The frogs are the same age, or close to it. Both were purchased Aril 27, 2013.

The size difference is a lot. I am surprised you don't think it is skinny though, to me it looks like skin and bones.

I need more help then "luck". Remember it was housed with 3 frogs who are all now dead. That fact and the fact that is a LOT smaller then it should be means the frog needs more intervention then luck. He is lucky to be alive, but I think that is more because auturas may be a little less forgiving of whatever went wrong for the original 4.


----------



## The Mom

WendySHall said:


> Did you buy the supplements that day or shortly after? Although you say that the frogs you personally purchased are doing fine...they all need good supplementation for the long term. I would highly recommend getting Repashy Calcium Plus at minimum and dust with it at every feeding.


I bought them about a week after acquiring the frogs. While the city I live in is fairly large it is a farming community, mostly immigrant workers, and availability is limited. Mail is an issue because the temps are usually close to 100 or even higher this time of year. I bought Rep-Cal Calcuim with vit. d3 and Zoo med's Reptivite. I alternate days on which I use. I have a total of 8 frogs, all seem to be very healthy and happy. They all, even the auratus, spend most of the day out and about.


----------



## Pumilo

I have seen much skinnier frogs bounce back. I will not comment on the size as I have never morphed a leucomelas.
If he is eating well, and you don't have any pathogen issues, you should be ok. It may be much smaller, but not sickly skinny.


----------



## ChrisK

Yeah I can't comment on the whole size, but the skinniness doesn't look too bad.


----------



## Pumilo

The Mom said:


> I bought them about a week after acquiring the frogs. While the city I live in is fairly large it is a farming community, mostly immigrant workers, and availability is limited. Mail is an issue because the temps are usually close to 100 or even higher this time of year. I bought Rep-Cal Calcuim with vit. d3 and Zoo med's Reptivite. I alternate days on which I use. I have a total of 8 frogs, all seem to be very healthy and happy. They all, even the auratus, spend most of the day out and about.


You are missing a usable form of vitamin A in your vitamin schedule. Your frogs need a preformed vitamin A, or Retinol. You could grind up human grade vitamins, but that is difficult to get small enough to stick well.
Repashy includes a usable form of vitamin A in their Repashy Calcium Plus. It is designed to replace both of the supplements you are currently using. You could also consider sticking with your current schedule, but adding Repashy Vitamin A plus.


----------



## oddlot

Here's a pic of a skinny frog that I googled and believe it was a member here that recently posted it.Notice the indent in the belly and how large the head looks(but is normal size)and how bulgy the eyes look.This is a skinny frog,or as I would describe skin and bones.Your guy may be small in size but if you keep feeding it and supplementing it(I would highly recommend repashy calcium plus)you should be fine with it,unless it eats and gets skinny.The back legs on the frog look pretty meaty too.There can be several factors why it is smaller than your others.Even though you may have bought them the same day,were they the same age?What were you feeding and how often and supplements versus the same with the person you rescued the frog from as well as misting schedules,temps and lighting times.Some of these things can make a difference especially if you were more diligent with these things than he was.These are just some possibilities why it could be smaller.


----------



## frogparty

The frogs weight looks just fine. In all honesty a lot of my male Leucs always look slender in comparison to my females. It's hard to say from the pic, but the body structure says female to me. Give it some regular feedings and it should plump up in no time


After all that, he cute little frog wasn't even that badly off to begin with. What a difference seeing a picture makes eh? Sure makes it easier to give an honest appraisal of the situation


----------



## frogparty

Ok, went and looked at the pics again. The first frog ( the frog in question yes?) looks to be a male in fine physical form. Amber looks definitely female to me. 
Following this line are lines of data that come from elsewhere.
import Literature.NumberTheory.Automorphic.ResiduallyTrivialFixedCosetCount            -- ★ ROW-0: `rank_redMat_sub_one_eq_zero_iff_forall_valuation_le` (any uniformising element)
import Literature.NumberTheory.Automorphic.UnitaryGroupReductionSurjectiveOfTwo         -- ★ (m1) §1 p846840 (this seat): `unitary_residueHom_surjective_of_isUnit_two` (Hensel at `v ∤ 2`, ramified included)
import Literature.NumberTheory.Automorphic.UnitaryGroupIntegralPointsReductionRamified -- ★ D-T1u-ram: `residueHom_galAdicCompletionMap_eq_id_of_ramified` (`σ̄_w = id`)
import Literature.NumberTheory.Automorphic.UnitaryGroupIntegralPointsReductionInert    -- ★ §4 transport (place-free): `exists_residueField_ringHom_galAdicCompletionMap`, `mem_integer_galAdicCompletionMap`
import Literature.NumberTheory.Automorphic.LocalUnitaryIntegralLevel                   -- ★ `cmLocalIntegralLevel`, `mem_localIntegralLevel_iff_of_smul_eq`
import Literature.NumberTheory.Automorphic.ValuedFieldValuativeRelBridge               -- ★ `isUniformizingElement_of_v_eq`, `v_le_iff_valuation_le`
import Literature.NumberTheory.Automorphic.UnitaryGroupInertPlaceHyperbolicBasis       -- ★ `placeForm_hermitian_of_smul_eq`, `galAdicCompletionMap_galAdicCompletionMap_of_smul_eq` (place-free)
import Literature.NumberTheory.Automorphic.UnitaryGroupFormTransport                   -- ★ `formCongr`, `conj_mem_unitaryGroupOfForm`
import Literature.NumberTheory.Rogawski1990.U3SupercuspidalJacquetVanishing           -- ★ `coe_localNonsplitEquiv_apply` (rfl)
import Literature.GroupTheory.SpecificGroups.OrthogonalThreeUnipotentJordanClasses     -- ★ E-fin-ram (F0P3-p03 (g14), p846826): `exists_conj_eq_of_rank_sub_one_eq_of_orthogonal`, `mem_unitaryGroupOfForm_smul_iff`
import HarnessLib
Size next to a dime...... My Leucs currently morph out near that size, but used to morph out much smaller when I fed them a less awesome tadpole diet. That could easily be a 2 or 3 month old froglet that morphed out smaller initially.


----------



## The Mom

frogparty said:


> Ok, went and looked at the pics again. The first frog ( the frog in question yes?) looks to be a male in fine physical form. Amber looks definitely female to me.
> 
> Size next to a dime...... My Leucs currently morph out near that size, but used to morph out much smaller when I fed them a less awesome tadpole diet. That could easily be a 2 or 3 month old froglet that morphed out smaller initially.


Amber is male. He calls each and every morning and a couple of random calls during the day. His gender is not in question, regardless of his name. He was named as a froglet by an 11 year old.
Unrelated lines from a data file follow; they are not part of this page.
import Summits.CriticalPhenomena.PercolationContinuityZ3.Theses.PercMonotoneFactors
import Literature.Probability.Percolation.SharpnessDCTProofs
import HarnessLib

/-!
# Crux `MesoscopicGluing` (stmt-CriticalPhenomena-18047) — birth skeleton (BC3)

Line `birth`: MESOSCOPIC GLUING from a quantitative LOCAL TWO-ARM BOUND.  The gluing event `G_n`
fails only if some `u ∈ Λ_{2n}` carries a "two-arm failure": an `n`-far-connected `u'` within `3m`
of the `n`-far-connected `u`, not joined to it inside `Λ_{4n}(u) ⊆ Λ_{6n}`.  Two stubs:

* `stub_localTwoArmRate` (the heart; open at a percolating threshold even for `F = id`): wherever a
  class member percolates, the two-arm failure AT THE ORIGIN has probability `≤ C n⁻⁴`;
* `stub_shiftInvariance` (provable now, M): the block-factor law `μ_t^F` and the two-arm failure
  event are translation covariant, so the failure probability at `u` equals that at `0`.

Composition `MesoscopicGluing_of` (proved here): union bound over the `(4n+1)³` points of `Λ_{2n}`,
`μ(G_nᶜ) ≤ (4n+1)³ C n⁻⁴ ≤ 125 C / n → 0`, locality (measurability) of `G_n`, squeeze.
-/

noncomputable section

namespace Summit.CriticalPhenomena.PercolationContinuityZ3.Cruxes.MesoscopicGluing.Birth

open MeasureTheory Filter Topology Set
open Literature.Probability.Percolation Literature.Probability.LatticeModels
open Summit.CriticalPhenomena.PercolationContinuityZ3.Theses.PercMonotoneFactors

/-! ### Stubs -/

/-- STUB (rank 1, the heart of the line): **local two-arm bound with a polynomial rate.** Wherever
an admissible `F` percolates at `t`, the probability that the origin is `n`-far-connected, some
`u'` within `3(⌊√n⌋+1)` of it is `n`-far-connected, and the two are NOT joined inside `Λ_{4n}`,
is `≤ C n⁻⁴`.  Supercritical `F = id`: exponentially small (Antal–Pisztora).  At a percolating
threshold: open. -/
theorem stub_localTwoArmRate :
    ∀ (R : ℕ) (F : BondConfig (Site 3) → BondConfig (Site 3)), Measurable F → Monotone F → F ∅ = ∅ → F (zdGraph 3).edgeSet = (zdGraph 3).edgeSet → (∀ ω : BondConfig (Site 3), ω ⊆ (zdGraph 3).edgeSet → F ω ⊆ (zdGraph 3).edgeSet) → (∀ (φ : zdGraph 3 ≃g zdGraph 3) (ω : BondConfig (Site 3)), F (Sym2.map φ '' ω) = Sym2.map φ '' (F ω)) → (∀ (ω ω' : BondConfig (Site 3)) (e : Sym2 (Site 3)), (∀ e' : Sym2 (Site 3), (∃ x ∈ e, ∃ y ∈ e', ∀ i, |x i - y i| ≤ (R : ℤ)) → (e' ∈ ω ↔ e' ∈ ω')) → (e ∈ F ω ↔ e ∈ F ω')) → ∀ t : unitInterval, 0 < ((bondPercolation (zdGraph 3) t).map F).real (percolatesAt 0) → ∃ C : ℝ, ∀ n : ℕ, 1 ≤ n → ((bondPercolation (zdGraph 3) t).map F).real {ω : BondConfig (Site 3) | ∃ u' : Site 3, (∀ i, |u' i - (0 : Site 3) i| ≤ 3 * ((Nat.sqrt n + 1 : ℕ) : ℤ)) ∧ (∃ y : Site 3, (∃ i, |y i - (0 : Site 3) i| = (n : ℤ)) ∧ ω ∈ openConnIn {z : Site 3 | ∀ i, |z i - (0 : Site 3) i| ≤ (n : ℤ)} (0 : Site 3) y) ∧ (∃ y : Site 3, (∃ i, |y i - u' i| = (n : ℤ)) ∧ ω ∈ openConnIn {z : Site 3 | ∀ i, |z i - u' i| ≤ (n : ℤ)} u' y) ∧ ω ∉ openConnIn {z : Site 3 | ∀ i, |z i - (0 : Site 3) i| ≤ 4 * (n : ℤ)} (0 : Site 3) u'} ≤ C / (n : ℝ) ^ 4 := by
  sorry

/-- STUB (rank 2, provable now): **translation covariance.** The two-arm failure probability around
`u` equals the one around the origin: `μ_t^F` is invariant under lattice translations (`F` is
`Aut(ℤ³)`-equivariant, `P_t` is translation invariant) and the event around `u` is the translate
of the event around `0`. -/
theorem stub_shiftInvariance :
    ∀ (R : ℕ) (F : BondConfig (Site 3) → BondConfig (Site 3)), Measurable F → Monotone F → F ∅ = ∅ → F (zdGraph 3).edgeSet = (zdGraph 3).edgeSet → (∀ ω : BondConfig (Site 3), ω ⊆ (zdGraph 3).edgeSet → F ω ⊆ (zdGraph 3).edgeSet) → (∀ (φ : zdGraph 3 ≃g zdGraph 3) (ω : BondConfig (Site 3)), F (Sym2.map φ '' ω) = Sym2.map φ '' (F ω)) → (∀ (ω ω' : BondConfig (Site 3)) (e : Sym2 (Site 3)), (∀ e' : Sym2 (Site 3), (∃ x ∈ e, ∃ y ∈ e', ∀ i, |x i - y i| ≤ (R : ℤ)) → (e' ∈ ω ↔ e' ∈ ω')) → (e ∈ F ω ↔ e ∈ F ω')) → ∀ t : unitInterval, ∀ (n : ℕ) (u : Site 3), ((bondPercolation (zdGraph 3) t).map F).real {ω : BondConfig (Site 3) | ∃ u' : Site 3, (∀ i, |u' i - u i| ≤ 3 * ((Nat.sqrt n + 1 : ℕ) : ℤ)) ∧ (∃ y : Site 3, (∃ i, |y i - u i| = (n : ℤ)) ∧ ω ∈ openConnIn {z : Site 3 | ∀ i, |z i - u i| ≤ (n : ℤ)} u y) ∧ (∃ y : Site 3, (∃ i, |y i - u' i| = (n : ℤ)) ∧ ω ∈ openConnIn {z : Site 3 | ∀ i, |z i - u' i| ≤ (n : ℤ)} u' y) ∧ ω ∉ openConnIn {z : Site 3 | ∀ i, |z i - u i| ≤ 4 * (n : ℤ)} u u'} = ((bondPercolation (zdGraph 3) t).map F).real {ω : BondConfig (Site 3) | ∃ u' : Site 3, (∀ i, |u' i - (0 : Site 3) i| ≤ 3 * ((Nat.sqrt n + 1 : ℕ) : ℤ)) ∧ (∃ y : Site 3, (∃ i, |y i - (0 : Site 3) i| = (n : ℤ)) ∧ ω ∈ openConnIn {z : Site 3 | ∀ i, |z i - (0 : Site 3) i| ≤ (n : ℤ)} (0 : Site 3) y) ∧ (∃ y : Site 3, (∃ i, |y i - u' i| = (n : ℤ)) ∧ ω ∈ openConnIn {z : Site 3 | ∀ i, |z i - u' i| ≤ (n : ℤ)} u' y) ∧ ω ∉ openConnIn {z : Site 3 | ∀ i, |z i - (0 : Site 3) i| ≤ 4 * (n : ℤ)} (0 : Site 3) u'} := by
  sorry

/-! ### Tools for the composition -/

/-- `{x ⟷ y in S}` is monotone in `S` (copy of `RSW.openConnIn_mono`). [folklore] -/
theorem openConnIn_mono' {V : Type*} {S S' : Set V} (h : S ⊆ S') (x y : V) :
    (openConnIn S x y : Set (BondConfig V)) ⊆ openConnIn S' x y := by
  rintro ω ⟨hx, hy, hr⟩
  exact ⟨h hx, h hy, hr.map (SimpleGraph.induceHomOfLE (G := openGraph ω) h).toHom⟩

/-- The cube `Λ_m` of `ℤ³` is finite. [folklore] -/
theorem finite_cube (m : ℤ) : {z : Site 3 | ∀ i, |z i| ≤ m}.Finite :=
  (Set.finite_Icc (fun _ => -m) (fun _ => m)).subset fun z (hz : ∀ i, |z i| ≤ m) =>
    ⟨fun i => (abs_le.1 (hz i)).1, fun i => (abs_le.1 (hz i)).2⟩

/-- The gluing event `G_n` is determined by the pairs of `Λ_{6n}` (local event). [folklore] -/
theorem determinedBy_gluingEvent (n : ℕ) :
    DeterminedBy {ω : BondConfig (Site 3) | ∀ u u' : Site 3, (∀ i, |u i| ≤ 2 * (n : ℤ)) → (∀ i, |u' i| ≤ 2 * (n : ℤ)) → (∀ i, |u i - u' i| ≤ 3 * ((Nat.sqrt n + 1 : ℕ) : ℤ)) → (∃ y : Site 3, (∃ i, |y i - u i| = (n : ℤ)) ∧ ω ∈ openConnIn {z : Site 3 | ∀ i, |z i - u i| ≤ (n : ℤ)} u y) → (∃ y : Site 3, (∃ i, |y i - u' i| = (n : ℤ)) ∧ ω ∈ openConnIn {z : Site 3 | ∀ i, |z i - u' i| ≤ (n : ℤ)} u' y) → ω ∈ openConnIn {z : Site 3 | ∀ i, |z i| ≤ 6 * (n : ℤ)} u u'}
      {z : Site 3 | ∀ i, |z i| ≤ 6 * (n : ℤ)}.sym2 := by
  rw [determinedBy_iff]
  intro ω ω' h
  have hsub : ∀ u : Site 3, (∀ i, |u i| ≤ 2 * (n : ℤ)) →
      {z : Site 3 | ∀ i, |z i - u i| ≤ (n : ℤ)}.sym2 ⊆ {z : Site 3 | ∀ i, |z i| ≤ 6 * (n : ℤ)}.sym2 := by
    intro u hu e he
    rw [Set.mem_sym2_iff_subset] at he ⊢
    intro z hz
    have h1 : ∀ i, |z i - u i| ≤ (n : ℤ) := he hz
    show ∀ i, |z i| ≤ 6 * (n : ℤ)
    intro i
    have h1 := h1 i
    have h2 := hu i
    have hn0 : (0 : ℤ) ≤ n := Int.natCast_nonneg n
    rw [abs_le] at h1 h2 ⊢
    constructor <;> linarith [h1.1, h1.2, h2.1, h2.2]
  have hiff : ∀ u : Site 3, (∀ i, |u i| ≤ 2 * (n : ℤ)) → ∀ y : Site 3,
      (ω ∈ openConnIn {z : Site 3 | ∀ i, |z i - u i| ≤ (n : ℤ)} u y ↔
        ω' ∈ openConnIn {z : Site 3 | ∀ i, |z i - u i| ≤ (n : ℤ)} u y) :=
    fun u hu y => (determinedBy_iff _ _).1
      (DCT16.determinedBy_openConnIn _ u y (hsub u hu)) ω ω' h
  have hiff6 : ∀ u u' : Site 3,
      (ω ∈ openConnIn {z : Site 3 | ∀ i, |z i| ≤ 6 * (n : ℤ)} u u' ↔
        ω' ∈ openConnIn {z : Site 3 | ∀ i, |z i| ≤ 6 * (n : ℤ)} u u') :=
    fun u u' => (determinedBy_iff _ _).1
      (DCT16.determinedBy_openConnIn _ u u' subset_rfl) ω ω' h
  simp only [Set.mem_setOf_eq]
  exact forall_congr' fun u => forall_congr' fun u' =>
    imp_congr_right fun hu => imp_congr_right fun hu' => imp_congr_right fun _ =>
      imp_congr (exists_congr fun y => and_congr_right fun _ => hiff u hu y)
        (imp_congr (exists_congr fun y => and_congr_right fun _ => hiff u' hu' y) (hiff6 u u'))

/-- `G_n` is measurable. [folklore] -/
theorem measurableSet_gluingEvent (n : ℕ) :
    MeasurableSet {ω : BondConfig (Site 3) | ∀ u u' : Site 3, (∀ i, |u i| ≤ 2 * (n : ℤ)) → (∀ i, |u' i| ≤ 2 * (n : ℤ)) → (∀ i, |u i - u' i| ≤ 3 * ((Nat.sqrt n + 1 : ℕ) : ℤ)) → (∃ y : Site 3, (∃ i, |y i - u i| = (n : ℤ)) ∧ ω ∈ openConnIn {z : Site 3 | ∀ i, |z i - u i| ≤ (n : ℤ)} u y) → (∃ y : Site 3, (∃ i, |y i - u' i| = (n : ℤ)) ∧ ω ∈ openConnIn {z : Site 3 | ∀ i, |z i - u' i| ≤ (n : ℤ)} u' y) → ω ∈ openConnIn {z : Site 3 | ∀ i, |z i| ≤ 6 * (n : ℤ)} u u'} := by
  classical
  have hSfin : ({z : Site 3 | ∀ i, |z i| ≤ 6 * (n : ℤ)}).Finite := finite_cube _
  have h' : DeterminedBy {ω : BondConfig (Site 3) | ∀ u u' : Site 3, (∀ i, |u i| ≤ 2 * (n : ℤ)) → (∀ i, |u' i| ≤ 2 * (n : ℤ)) → (∀ i, |u i - u' i| ≤ 3 * ((Nat.sqrt n + 1 : ℕ) : ℤ)) → (∃ y : Site 3, (∃ i, |y i - u i| = (n : ℤ)) ∧ ω ∈ openConnIn {z : Site 3 | ∀ i, |z i - u i| ≤ (n : ℤ)} u y) → (∃ y : Site 3, (∃ i, |y i - u' i| = (n : ℤ)) ∧ ω ∈ openConnIn {z : Site 3 | ∀ i, |z i - u' i| ≤ (n : ℤ)} u' y) → ω ∈ openConnIn {z : Site 3 | ∀ i, |z i| ≤ 6 * (n : ℤ)} u u'} ↑(hSfin.toFinset.sym2) := by
    rw [Finset.coe_sym2, hSfin.coe_toFinset]
    exact determinedBy_gluingEvent n
  exact h'.measurableSet_of_finset

/-- The number of lattice points of `Λ_{2n}` is `(4n+1)³`. [folklore] -/
theorem card_box (n : ℕ) :
    ((Finset.Icc (fun _ : Fin 3 => -(2 * (n : ℤ))) (fun _ => 2 * (n : ℤ))).card : ℝ) =
      ((4 * n + 1 : ℕ) : ℝ) ^ 3 := by
  rw [Pi.card_Icc]
  simp only [Int.card_Icc, Finset.prod_const, Finset.card_univ, Fintype.card_fin]
  have : (2 * (n : ℤ) + 1 - -(2 * (n : ℤ))).toNat = 4 * n + 1 := by omega
  rw [this]
  push_cast
  ring

/-! ### Composition -/

/-- **Union bound** (abstract): if `A ⊆ ⋃_{u ∈ s} T u` and each `μ(T u) ≤ c`, then
`μ(A) ≤ |s| · c`. [folklore] -/
theorem measureReal_le_card_mul {X ι : Type*} [MeasurableSpace X] (μ : Measure X) [IsFiniteMeasure μ]
    (s : Finset ι) (T : ι → Set X) (A : Set X) (h : A ⊆ ⋃ u ∈ s, T u) (c : ℝ)
    (hT : ∀ u ∈ s, μ.real (T u) ≤ c) : μ.real A ≤ (s.card : ℝ) * c := by
  calc μ.real A ≤ μ.real (⋃ u ∈ s, T u) := measureReal_mono h (measure_ne_top μ _)
    _ ≤ ∑ u ∈ s, μ.real (T u) := measureReal_biUnion_finset_le _ _
    _ ≤ ∑ _u ∈ s, c := Finset.sum_le_sum hT
    _ = (s.card : ℝ) * c := by rw [Finset.sum_const, nsmul_eq_mul]

/-- **Squeeze** (abstract): if the complements of measurable events `G_n` have probability
`≤ a_n → 0`, then `μ(G_n) → 1`. [folklore] -/
theorem tendsto_one_of_compl_le {X : Type*} [MeasurableSpace X] (μ : Measure X)
    [IsProbabilityMeasure μ] (G : ℕ → Set X) (hGm : ∀ n, MeasurableSet (G n)) (a : ℕ → ℝ)
    (ha : Tendsto a atTop (𝓝 0)) (h : ∀ᶠ n in atTop, μ.real (G n)ᶜ ≤ a n) :
    Tendsto (fun n => μ.real (G n)) atTop (𝓝 1) := by
  have hlow : Tendsto (fun n => 1 - a n) atTop (𝓝 1) := by simpa using ha.const_sub 1
  refine tendsto_of_tendsto_of_tendsto_of_le_of_le' hlow tendsto_const_nhds ?_
    (Eventually.of_forall fun n => measureReal_le_one)
  filter_upwards [h] with n hn
  have hcompl := measureReal_compl (μ := μ) (hGm n)
  rw [probReal_univ] at hcompl
  linarith

/-- `(4n+1)³ · C n⁻⁴ ≤ 125 C / n` for `n ≥ 1`, `C ≥ 0`. [folklore] -/
theorem rate_bound {C : ℝ} (hC0 : 0 ≤ C) (n : ℕ) (hn : 1 ≤ n) :
    ((4 * n + 1 : ℕ) : ℝ) ^ 3 * (C / (n : ℝ) ^ 4) ≤ 125 * C / (n : ℝ) := by
  have hn' : (1 : ℝ) ≤ n := by exact_mod_cast hn
  have hnpos : (0 : ℝ) < n := by linarith
  have h45 : ((4 * n + 1 : ℕ) : ℝ) ^ 3 ≤ 125 * (n : ℝ) ^ 3 := by
    have : ((4 * n + 1 : ℕ) : ℝ) ≤ 5 * (n : ℝ) := by push_cast; linarith
    calc ((4 * n + 1 : ℕ) : ℝ) ^ 3 ≤ (5 * (n : ℝ)) ^ 3 := by gcongr
      _ = 125 * (n : ℝ) ^ 3 := by ring
  calc ((4 * n + 1 : ℕ) : ℝ) ^ 3 * (C / (n : ℝ) ^ 4)
      ≤ 125 * (n : ℝ) ^ 3 * (C / (n : ℝ) ^ 4) := by gcongr
    _ = 125 * C / (n : ℝ) := by field_simp

/-- **Deterministic reduction**: a failure of the gluing event `G_n` at a pair `(u, u')` of
`Λ_{2n}` is a two-arm failure around `u` (since `Λ_{4n}(u) ⊆ Λ_{6n}`). [folklore] -/
theorem compl_gluing_subset (n : ℕ) :
    {ω : BondConfig (Site 3) | ∀ u u' : Site 3, (∀ i, |u i| ≤ 2 * (n : ℤ)) → (∀ i, |u' i| ≤ 2 * (n : ℤ)) → (∀ i, |u i - u' i| ≤ 3 * ((Nat.sqrt n + 1 : ℕ) : ℤ)) → (∃ y : Site 3, (∃ i, |y i - u i| = (n : ℤ)) ∧ ω ∈ openConnIn {z : Site 3 | ∀ i, |z i - u i| ≤ (n : ℤ)} u y) → (∃ y : Site 3, (∃ i, |y i - u' i| = (n : ℤ)) ∧ ω ∈ openConnIn {z : Site 3 | ∀ i, |z i - u' i| ≤ (n : ℤ)} u' y) → ω ∈ openConnIn {z : Site 3 | ∀ i, |z i| ≤ 6 * (n : ℤ)} u u'}ᶜ ⊆
      ⋃ u ∈ Finset.Icc (fun _ : Fin 3 => -(2 * (n : ℤ))) (fun _ => 2 * (n : ℤ)),
        {ω : BondConfig (Site 3) | ∃ u' : Site 3, (∀ i, |u' i - u i| ≤ 3 * ((Nat.sqrt n + 1 : ℕ) : ℤ)) ∧ (∃ y : Site 3, (∃ i, |y i - u i| = (n : ℤ)) ∧ ω ∈ openConnIn {z : Site 3 | ∀ i, |z i - u i| ≤ (n : ℤ)} u y) ∧ (∃ y : Site 3, (∃ i, |y i - u' i| = (n : ℤ)) ∧ ω ∈ openConnIn {z : Site 3 | ∀ i, |z i - u' i| ≤ (n : ℤ)} u' y) ∧ ω ∉ openConnIn {z : Site 3 | ∀ i, |z i - u i| ≤ 4 * (n : ℤ)} u u'} := by
  intro ω hω
  rw [Set.mem_compl_iff, Set.mem_setOf_eq] at hω
  obtain ⟨u, hω⟩ := not_forall.1 hω
  obtain ⟨u', hω⟩ := not_forall.1 hω
  obtain ⟨hu, hω⟩ := Classical.not_imp.1 hω
  obtain ⟨hu', hω⟩ := Classical.not_imp.1 hω
  obtain ⟨hclose, hω⟩ := Classical.not_imp.1 hω
  obtain ⟨hFu, hω⟩ := Classical.not_imp.1 hω
  obtain ⟨hFu', hnot⟩ := Classical.not_imp.1 hω
  have hub : u ∈ Finset.Icc (fun _ : Fin 3 => -(2 * (n : ℤ))) (fun _ => 2 * (n : ℤ)) := by
    rw [Finset.mem_Icc]
    exact ⟨fun i => (abs_le.1 (hu i)).1, fun i => (abs_le.1 (hu i)).2⟩
  have h46 : {z : Site 3 | ∀ i, |z i - u i| ≤ 4 * (n : ℤ)} ⊆ {z : Site 3 | ∀ i, |z i| ≤ 6 * (n : ℤ)} := by
    intro z hz i
    have h1 := abs_le.1 (hz i)
    have h2 := abs_le.1 (hu i)
    rw [abs_le]; constructor <;> linarith [h1.1, h1.2, h2.1, h2.2]
  refine Set.mem_iUnion₂.2 ⟨u, hub, ?_⟩
  exact ⟨u', fun i => by rw [abs_sub_comm]; exact hclose i, hFu, hFu',
    fun hin => hnot (openConnIn_mono' h46 u u' hin)⟩

/-- **`MesoscopicGluing` from the two stubs**: union bound over `Λ_{2n}`, shift invariance,
`(4n+1)³ · C n⁻⁴ ≤ 125 C / n → 0`, and `μ(G_n) = 1 - μ(G_nᶜ)` (`G_n` is local). -/
theorem MesoscopicGluing_of : MesoscopicGluing := by
  intro R F hFm hFmono hF0 hFE hFsub hFeq hloc t hpos
  obtain ⟨C, hC⟩ := stub_localTwoArmRate R F hFm hFmono hF0 hFE hFsub hFeq hloc t hpos
  have hshift := stub_shiftInvariance R F hFm hFmono hF0 hFE hFsub hFeq hloc t
  haveI : IsProbabilityMeasure ((bondPercolation (zdGraph 3) t).map F) :=
    Measure.isProbabilityMeasure_map hFm.aemeasurable
  have hC0 : 0 ≤ C := by
    have := hC 1 le_rfl
    simp only [Nat.cast_one, one_pow, div_one] at this
    exact measureReal_nonneg.trans this
  refine tendsto_one_of_compl_le ((bondPercolation (zdGraph 3) t).map F) _
    (fun n => measurableSet_gluingEvent n) (fun n => 125 * C / (n : ℝ))
    (tendsto_const_div_atTop_nhds_zero_nat (125 * C)) ?_
  filter_upwards [eventually_ge_atTop 1] with n hn
  refine ((measureReal_le_card_mul ((bondPercolation (zdGraph 3) t).map F) _ _ _
    (compl_gluing_subset n) (C / (n : ℝ) ^ 4) fun u _ => (hshift n u).le.trans (hC n hn)).trans ?_)
  rw [card_box n]
  exact rate_bound hC0 n hn

end Summit.CriticalPhenomena.PercolationContinuityZ3.Cruxes.MesoscopicGluing.Birth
This frog was purchased almost 4 months ago. While it still may have been sold fresh out of the water it is older then 2-3 months. I looked at all the stock for sale. There were sexed subadults and froglets, the froglets were all about the same size. I ended up with Amber because my daughter loves those eye spots. He is also the same on each side, which I like.


----------



## frogparty

yeah definitely very small to be +6months old.


----------



## frogface

That little guy is cute. I think he'll end up being fine. 
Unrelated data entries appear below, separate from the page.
import Summits.MatrixMultiplication.OmegaCensus.STPP222CubeFrom46

/-!
# ω-census, `(2,1,1)⁶` order law: the DOMINATION CORE (one kernel decision, all exponents `E ≤ 29`)

Cell `pub-omega`, ω construction census, seat pub-omega ENG2 (gen 33). HONEST FRAMING (verbatim): lottery ticket; floor =
certified bounds/negative ranges.  Census STRUCTURE bookkeeping (column B5, `T1`); nothing here bears on `ω`.

For every exponent `1 ≤ E ≤ 29`: every sub-multiset of the capping multiset `capMS (capList E)` (`STPP222CubeFrom46.lean`) with product `≥ 30`
DOMINATES one of the 38 minimal seed types of `STPPSmallPatternT1K6OrderLawSeeds.lean` (1283 capped multisets in all; the same
statement is checked independently by the seat's `lawk.py`, 0 exceptions).

References: H. Cohn, R. Kleinberg, B. Szegedy, C. Umans, FOCS 2005 (arXiv:math/0511460), Def. 5.1.  Seat pub-omega ENG2 (gen 33), 2026-08-28.
-/

namespace Summit.MatrixMultiplication.OmegaCensus

/-- COMBINATORIAL CORE (kernel): for every exponent `1 ≤ E ≤ 29`, every sub-multiset of `capMS (capList E)` with product `≥ 30` dominates one of
the 38 minimal seed types. -/
theorem hostCore211K6_of_capped : ∀ E ∈ List.range' 1 29, ∀ M ∈ subMS (capList E), 30 ≤ M.prod →
    ∃ s ∈ ([[2, 2, 2, 2, 2], [4, 2, 2, 2], [8, 2, 2], [4, 4, 2], [16, 2], [8, 4], [3, 3, 2, 2], [9, 2, 2], [4, 3, 3], [5, 2, 2, 2], [5, 4, 2], [11, 2, 2], [5, 3, 3], [3, 2, 2, 2, 2], [4, 3, 2, 2], [8, 3, 2], [4, 4, 3], [7, 7], [5, 5, 2], [13, 2, 2], [3, 3, 3, 2], [9, 3, 2], [7, 2, 2, 2], [7, 4, 2], [7, 3, 3], [5, 5, 3], [3, 3, 3, 3], [9, 3, 3], [27, 3], [9, 9], [11, 11], [5, 5, 5], [25, 5], [13, 13], [17, 17], [19, 19], [23, 23], [29, 29]] : List (List ℕ)), dom s M = true := by
  decide +kernel

end Summit.MatrixMultiplication.OmegaCensus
Sorry, to hear about his tank mates, though. Not an uncommon story but I guess we aren't talking about that anymore on this thread. 

ETA: I can see that he is not as healthy looking as your Amber. Keep us posted on how he's doing with his private digs and supplemented food. You might consider getting fecals done on him. Don't recall if we've already touched on that and way too lazy to go back and look.


----------



## frogparty

This is where care initially comes into play. It is very likely that this little guy us stunted. He may NEVER reach full size, and theres a chance it may never mature sexually in a normal way. 

Id have to double check my zoology notes to verify this, but let me give you an example I definitely remember, in fish. 

Salmonids (trout, salmon, char etc) that are denied proper nutrition while young and in rapid growth, are often stunted to well below 25% of their potential average size and weight. Fish ( Id have to check for amphibians) can actually SHRINK when placed into life threatening malnutrition situations, not just in weight, but in overall length as well. 
Ive seen stunting many times in the reptile industry with baby bearded dragons especially that were malnourished and kept without a basking site. 
This does not NECESSARILY mean that upon original purchase the animal was already doomed, months of neglect could have THEORETICALLY shrunk it down to a size smaller than when initially purchased ( I will dig out the zoology book for confirmation/denial of this) perhaps the info is in captive amphibian medicine and husbandry (i dont own a copy) 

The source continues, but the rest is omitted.